▶ **Dataset records**

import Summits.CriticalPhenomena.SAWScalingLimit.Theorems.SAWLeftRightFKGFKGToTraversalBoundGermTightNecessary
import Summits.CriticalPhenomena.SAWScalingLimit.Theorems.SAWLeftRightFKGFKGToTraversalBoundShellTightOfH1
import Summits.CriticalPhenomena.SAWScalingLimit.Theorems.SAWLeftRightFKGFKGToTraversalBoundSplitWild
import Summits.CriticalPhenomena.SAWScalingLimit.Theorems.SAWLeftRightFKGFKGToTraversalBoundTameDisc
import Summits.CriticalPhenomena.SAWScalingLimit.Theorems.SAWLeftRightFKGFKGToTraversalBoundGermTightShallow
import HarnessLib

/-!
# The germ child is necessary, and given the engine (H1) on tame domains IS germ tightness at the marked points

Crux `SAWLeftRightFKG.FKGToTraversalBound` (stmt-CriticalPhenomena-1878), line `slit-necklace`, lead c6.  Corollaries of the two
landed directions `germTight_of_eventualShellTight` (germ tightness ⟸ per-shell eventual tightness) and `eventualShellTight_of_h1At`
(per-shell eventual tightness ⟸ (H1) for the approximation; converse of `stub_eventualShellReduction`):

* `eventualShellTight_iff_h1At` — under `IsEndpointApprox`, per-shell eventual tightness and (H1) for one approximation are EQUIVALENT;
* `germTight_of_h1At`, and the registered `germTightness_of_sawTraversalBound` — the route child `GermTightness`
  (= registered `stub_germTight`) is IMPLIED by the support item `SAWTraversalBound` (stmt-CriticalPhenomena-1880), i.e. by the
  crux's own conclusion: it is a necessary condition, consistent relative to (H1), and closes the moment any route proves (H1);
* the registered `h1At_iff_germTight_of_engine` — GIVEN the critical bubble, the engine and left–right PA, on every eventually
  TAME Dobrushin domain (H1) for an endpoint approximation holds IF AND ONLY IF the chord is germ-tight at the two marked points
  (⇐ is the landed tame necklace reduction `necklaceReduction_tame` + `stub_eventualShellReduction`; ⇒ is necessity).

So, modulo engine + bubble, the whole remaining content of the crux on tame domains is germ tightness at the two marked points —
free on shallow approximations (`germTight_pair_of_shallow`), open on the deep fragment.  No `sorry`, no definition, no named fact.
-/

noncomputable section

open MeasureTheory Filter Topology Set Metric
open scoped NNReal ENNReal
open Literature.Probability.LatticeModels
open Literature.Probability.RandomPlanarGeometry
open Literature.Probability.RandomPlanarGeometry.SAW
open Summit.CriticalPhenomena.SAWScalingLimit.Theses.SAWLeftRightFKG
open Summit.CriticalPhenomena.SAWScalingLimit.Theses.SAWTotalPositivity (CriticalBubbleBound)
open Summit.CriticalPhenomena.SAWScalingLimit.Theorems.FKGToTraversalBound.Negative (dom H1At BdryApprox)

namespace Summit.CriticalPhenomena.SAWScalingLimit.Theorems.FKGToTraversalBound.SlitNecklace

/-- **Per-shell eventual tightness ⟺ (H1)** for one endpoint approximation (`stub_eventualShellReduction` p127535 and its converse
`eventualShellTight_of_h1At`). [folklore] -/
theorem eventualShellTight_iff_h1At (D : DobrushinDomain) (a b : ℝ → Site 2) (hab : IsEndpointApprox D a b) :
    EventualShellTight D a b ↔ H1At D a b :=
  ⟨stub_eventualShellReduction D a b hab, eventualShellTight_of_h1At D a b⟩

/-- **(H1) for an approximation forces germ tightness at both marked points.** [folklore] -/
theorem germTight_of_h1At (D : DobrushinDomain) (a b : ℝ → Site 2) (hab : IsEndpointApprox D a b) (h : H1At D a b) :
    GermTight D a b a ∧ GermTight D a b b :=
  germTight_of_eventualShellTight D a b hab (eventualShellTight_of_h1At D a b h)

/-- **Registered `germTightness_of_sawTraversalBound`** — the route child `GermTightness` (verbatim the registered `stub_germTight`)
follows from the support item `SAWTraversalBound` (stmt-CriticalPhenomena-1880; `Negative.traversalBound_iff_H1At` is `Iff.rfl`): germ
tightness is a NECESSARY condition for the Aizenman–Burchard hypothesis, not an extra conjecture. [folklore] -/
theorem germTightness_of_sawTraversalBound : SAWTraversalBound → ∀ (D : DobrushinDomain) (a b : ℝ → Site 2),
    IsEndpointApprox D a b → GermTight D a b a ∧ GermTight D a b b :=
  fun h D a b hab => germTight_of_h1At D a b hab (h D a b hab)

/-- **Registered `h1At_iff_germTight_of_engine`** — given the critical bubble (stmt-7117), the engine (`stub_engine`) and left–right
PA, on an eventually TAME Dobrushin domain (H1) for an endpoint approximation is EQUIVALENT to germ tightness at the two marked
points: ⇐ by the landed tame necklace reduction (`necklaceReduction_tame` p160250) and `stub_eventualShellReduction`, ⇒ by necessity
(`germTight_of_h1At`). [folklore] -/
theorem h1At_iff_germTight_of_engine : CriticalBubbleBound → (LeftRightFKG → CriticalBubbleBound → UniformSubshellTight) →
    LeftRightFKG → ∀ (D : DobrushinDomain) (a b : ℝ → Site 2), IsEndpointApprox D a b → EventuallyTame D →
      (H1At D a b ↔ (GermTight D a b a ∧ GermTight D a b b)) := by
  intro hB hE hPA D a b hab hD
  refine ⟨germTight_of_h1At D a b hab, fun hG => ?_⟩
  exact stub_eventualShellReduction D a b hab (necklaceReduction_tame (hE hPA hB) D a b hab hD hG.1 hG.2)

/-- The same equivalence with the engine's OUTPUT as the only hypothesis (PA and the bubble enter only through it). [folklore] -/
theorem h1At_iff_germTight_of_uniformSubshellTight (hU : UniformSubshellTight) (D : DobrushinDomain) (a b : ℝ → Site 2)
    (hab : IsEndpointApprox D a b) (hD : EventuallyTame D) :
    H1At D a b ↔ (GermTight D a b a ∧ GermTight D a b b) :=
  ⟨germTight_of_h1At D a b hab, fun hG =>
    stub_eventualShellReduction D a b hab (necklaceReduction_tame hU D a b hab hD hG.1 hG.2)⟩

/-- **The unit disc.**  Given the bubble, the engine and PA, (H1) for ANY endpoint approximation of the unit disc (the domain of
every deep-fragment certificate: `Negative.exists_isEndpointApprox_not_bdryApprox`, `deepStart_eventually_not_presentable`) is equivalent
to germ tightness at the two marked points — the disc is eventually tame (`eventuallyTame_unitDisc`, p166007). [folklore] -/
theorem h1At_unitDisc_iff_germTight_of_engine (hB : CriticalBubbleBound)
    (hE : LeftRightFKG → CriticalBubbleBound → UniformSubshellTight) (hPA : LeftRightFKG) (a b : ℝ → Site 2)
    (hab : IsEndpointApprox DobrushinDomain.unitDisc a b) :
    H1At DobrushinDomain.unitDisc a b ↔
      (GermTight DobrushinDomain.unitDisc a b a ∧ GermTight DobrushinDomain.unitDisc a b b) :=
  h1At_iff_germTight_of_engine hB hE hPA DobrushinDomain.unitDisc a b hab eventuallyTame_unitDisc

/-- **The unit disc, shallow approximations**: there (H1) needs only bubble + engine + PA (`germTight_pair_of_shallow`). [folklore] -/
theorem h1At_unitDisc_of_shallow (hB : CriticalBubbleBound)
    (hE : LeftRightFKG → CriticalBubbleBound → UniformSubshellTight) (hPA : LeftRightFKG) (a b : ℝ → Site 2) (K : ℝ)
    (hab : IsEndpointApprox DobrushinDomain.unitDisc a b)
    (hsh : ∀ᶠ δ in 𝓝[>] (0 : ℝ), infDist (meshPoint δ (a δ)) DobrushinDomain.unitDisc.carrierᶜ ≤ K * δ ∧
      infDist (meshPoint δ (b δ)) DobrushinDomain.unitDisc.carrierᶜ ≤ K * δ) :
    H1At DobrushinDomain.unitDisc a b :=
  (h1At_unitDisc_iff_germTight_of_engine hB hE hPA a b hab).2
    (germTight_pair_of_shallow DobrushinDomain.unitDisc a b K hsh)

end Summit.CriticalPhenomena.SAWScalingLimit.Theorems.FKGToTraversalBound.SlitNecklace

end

▶ **Goal of the exercise**
Compute the number of lines above that contain the string "meshPoint". Reply with that value only.

▶ **Written solution**
2